It feels like Faraday Future, once a well-funded electric car startup with over 1,000 employees, has been fading away over the last few months.

Now it looks like the end is near as the company loses several members of its top leadership again.

One thing that always impressed us about Faraday Future is its ability to attract top talent.

It has been the case since the beginning when it poached literally dozens of engineers and executives from Tesla, but also more recently even though they were already clearly in financial trouble.

We reported on them hiring Stefan Krause, a former BMW and Deutsche Bank CFO, to straighten up the company’s finances and even more recently and deeper into their financial troubles, Faraday Future also managed to hire BMW’s head of EVs, Ulrich Kranz, as its new CTO.

Now both Krause and Kranz have confirmed that they resigned from their roles at Faraday Future over the last month.

When both the CFO and CTO quit around the same time, it’s certainly not a good sign, but we also looked into other recent departures and it looks like a lot of people are jumping ship.

Another important hire, Kevin Vincent, a former Chief Counsel at NHSTA who led regulatory and safety affairs at FF, updated his LinkedIn profile earlier this month to show that he terminated his employment at the company.

Computer vision expert Khalid Yousif did the same and joined Samsung this month.

They are just a few examples of many over the last few months. Several engineers and managers ended up going to other EV startups, like Romeo Power, Byton, and Rivian Automotive.

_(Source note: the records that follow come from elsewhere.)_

/-!
# Bihan–Dickenstein 2017, §4.2: the Gale correspondence for positive solutions, and Prop. 2.13
# (the finiteness criterion) — PROVED

F. Bihan, A. Dickenstein, *Descartes' rule of signs for polynomial systems supported on circuits*,
Int. Math. Res. Not. IMRN 2017 (22) 6867–6893 = arXiv:1601.05826 [BihanDickenstein2017], §4.2
(held text `paper:arxiv-1601.05826`, p0011:L40–L80 = the proof of Thm. 2.9 up to display (4.5),
and p0012:L61–L71 "Proof of Proposition (P:noloss)" = Prop. 2.13; printed numbering per
`pub/val-lit/lit/CONCORDANCE-printed.md § BD17`). THEOREMS ONLY; sibling of the statement file
`BD17DescartesCircuits.lean` (cell `val-lit`, row X4-BD17), whose named fact `BD2017_prop_2_13` is
DISCHARGED here BY NAME (`BD2017_prop_2_13_holds`), not restated.

This file formalises the SET-THEORETIC half of the paper's central device (§4.2): the positive
solutions of the circuit system (1.1) correspond bijectively to the rays of the open cone
`Ker(C) ∩ ℝ^{n+2}_{>0}` on which the "norm" `∏_ℓ v_ℓ^{λ_ℓ}` equals `1`, i.e. to the points `y` of the
Gale interval with `g(y) = ∏_ℓ p_ℓ(y)^{λ_ℓ} = 1` (p0011:L46–L60); multiplicities ([BS08]) are NOT
treated here. In the tree's vocabulary (`BD17.monomial`, `BD17.posSolutions`, `BD17.affRel` = `λ`,
`BD17.expMatrix` = `A`, `BD17.minorClass` = `K_r`, `BD17.lambdaBar` = `λ̄_r`, `BD17.restrictOrdering`
= `ᾱ`), everything in logarithmic form `G = log g = ∑_ℓ λ_ℓ log v_ℓ`:

* the monomial map `x ↦ (x^{w_j})_j`: `BD17.mem_posSolutions_iff`, `BD17.log_monomial_eq_transpose_mulVec`
  (`log x^{w} = Aᵀ(0, log x)`); `range Aᵀ = λ^⊥` (`BD17.exists_transpose_mulVec_eq_of_dotProduct_eq_zero`,
  by `rk A = n + 1` and a dimension count) and `Aᵀ` injective (`BD17.transpose_mulVec_injective`),
  whence `BD17.eq_of_monomial_eq_smul` (the monomial map is injective modulo nothing: `x^{w} = c x'^{w}`
  forces `c = 1`, `x = x'`) and the converse `BD17.exists_solution_of_sum_log_eq_zero` (a positive
  kernel vector with `∑ λ_ℓ log v_ℓ = 0` is `c · x^{w}` for a positive solution `x`);
* a kernel basis `(u, e)` with `u = x₀^{w} > 0` and `e_0 = 0` (`BD17.exists_ker_partner`,
  `BD17.isGaleDual_pair`, `BD17.exists_coeffs_pair`, `BD17.eq_zero_of_pair_combo_eq_zero`);
* the classes: `ℓ ∈ K_r ⟺ det(P_{ᾱ_r}, P_ℓ) = 0` (`BD17.mem_minorClass_iff_galeDet_eq_zero`, via the
  minors identity (2.11) of `BD17GaleMinorsProofs`), the classes cover `[n+2]`
  (`BD17.exists_mem_minorClass`, maximality of `K`) and are disjoint (tree), so sums regroup
  (`BD17.sum_eq_sum_minorClass`) and `∑_r λ̄_r = ∑_ℓ λ_ℓ = 0` (`BD17.sum_lambdaBar_eq_zero`);
* "`g(y) = c · ∏_r p_{ᾱ_r}(y)^{λ̄_r}`" (p0012:L19): `BD17.sum_log_pair_eq`;
* **`BD17.posSolutions_infinite_iff`: given one positive solution, `n_𝒜(C) = ∞ ⟺ all λ̄_r = 0`** —
  (⇐) every point of the Gale interval then yields a solution (`…_infinite_of_lambdaBar_eq_zero`,
  "`g` is identically equal to `1` on `Δ_P`, and `n_𝒜(C)` is infinite", p0012:L70); (⇒) the slopes
  `y(x)` of the solution rays are roots of `∏_{λ̄_r>0}(1 + t_r y)^{λ̄_r} − ∏_{λ̄_r<0}(1 + t_r y)^{−λ̄_r}`,
  a NONZERO polynomial by unique factorisation (`Polynomial.rootMultiplicity` at `−1/t_{r₀}` for a
  class with `λ̄_{r₀} ≠ 0`, `t_{r₀} ≠ 0`) — the print argues instead through `G' ≢ 0`;
* `BD2017_prop_2_13_holds`: at most one class is orthogonal to the nonzero kernel vector `d`
  (`BD17.eq_of_coord_eq_zero`) and `∑_r λ̄_r = 0`, so "some `λ̄_r ≠ 0`" ⟺ "some `d_{ᾱ_r} λ̄_r ≠ 0`".
  (The ordering hypothesis on `α` is not used; `IsCircuit` only supplies `λ ≠ 0`.)

Honest framing: a typed-literature companion (LADDER-VALIANT V1 ideation source); nothing here bears
on VP versus VNP. What remains of X4-BD17 by name: Thm. 2.9 (needs the multiplicity half of the
correspondence [BS08] and Descartes' rule Prop. 4.2/4.3 + Rolle), Prop. 2.12, Prop. 4.2 ([P-S]),
Prop. 4.3, Thm. 5.1.

## References

* [BihanDickenstein2017] F. Bihan, A. Dickenstein, IMRN 2017 (22) 6867–6893; arXiv:1601.05826,
  §2.1–§2.3, Prop. 2.13, §4.2.
* [BS08] F. Bihan, F. Sottile, *Gale duality for complete intersections*, Ann. Inst. Fourier 58
  (2008) 877–891 (the multiplicity statement cited in print; not used here).
-/

noncomputable section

Faraday Future, first founded by Chinese billionaire Jia Yueting and a team of “founding executives”, was operating with limited funding since Jia had his own financial troubles at his Chinese company LeEco.

Over the first few months following Krause taking over, it looked like they might be able to turn things around on a smaller scale after they abandoned their $1 billion factory project in Nevada and instead purchased an existing plant in California to produce their electric vehicles at a more reasonable volume for a first vehicle from a new company.

But now sources at the company told Electrek that the outlook is bleaker than ever at the startup. The same sources say that they are considering filing for bankruptcy or selling their remaining assets with a deal to pay their current creditors.

Electrek’s Take

While it’s disappointing to see another EV startup go away, maybe we will still see something coming out of the mess if a company, or preferably an existing automaker, decides to buy it.

Even though the company has been in financial trouble for the better part of the last 2 years, its 1,000+ employees haven’t been sitting on their hands during that time and they did develop some interesting EV technologies showcased in the FF91.

The vehicle set a new “production” EV record at Pike’s Peak – beating last year’s Tesla P90D by 20+ seconds.

Also, their latest all-electric FF91 beta prototype is pretty badass-looking. Maybe there’s something to salvage out of the company.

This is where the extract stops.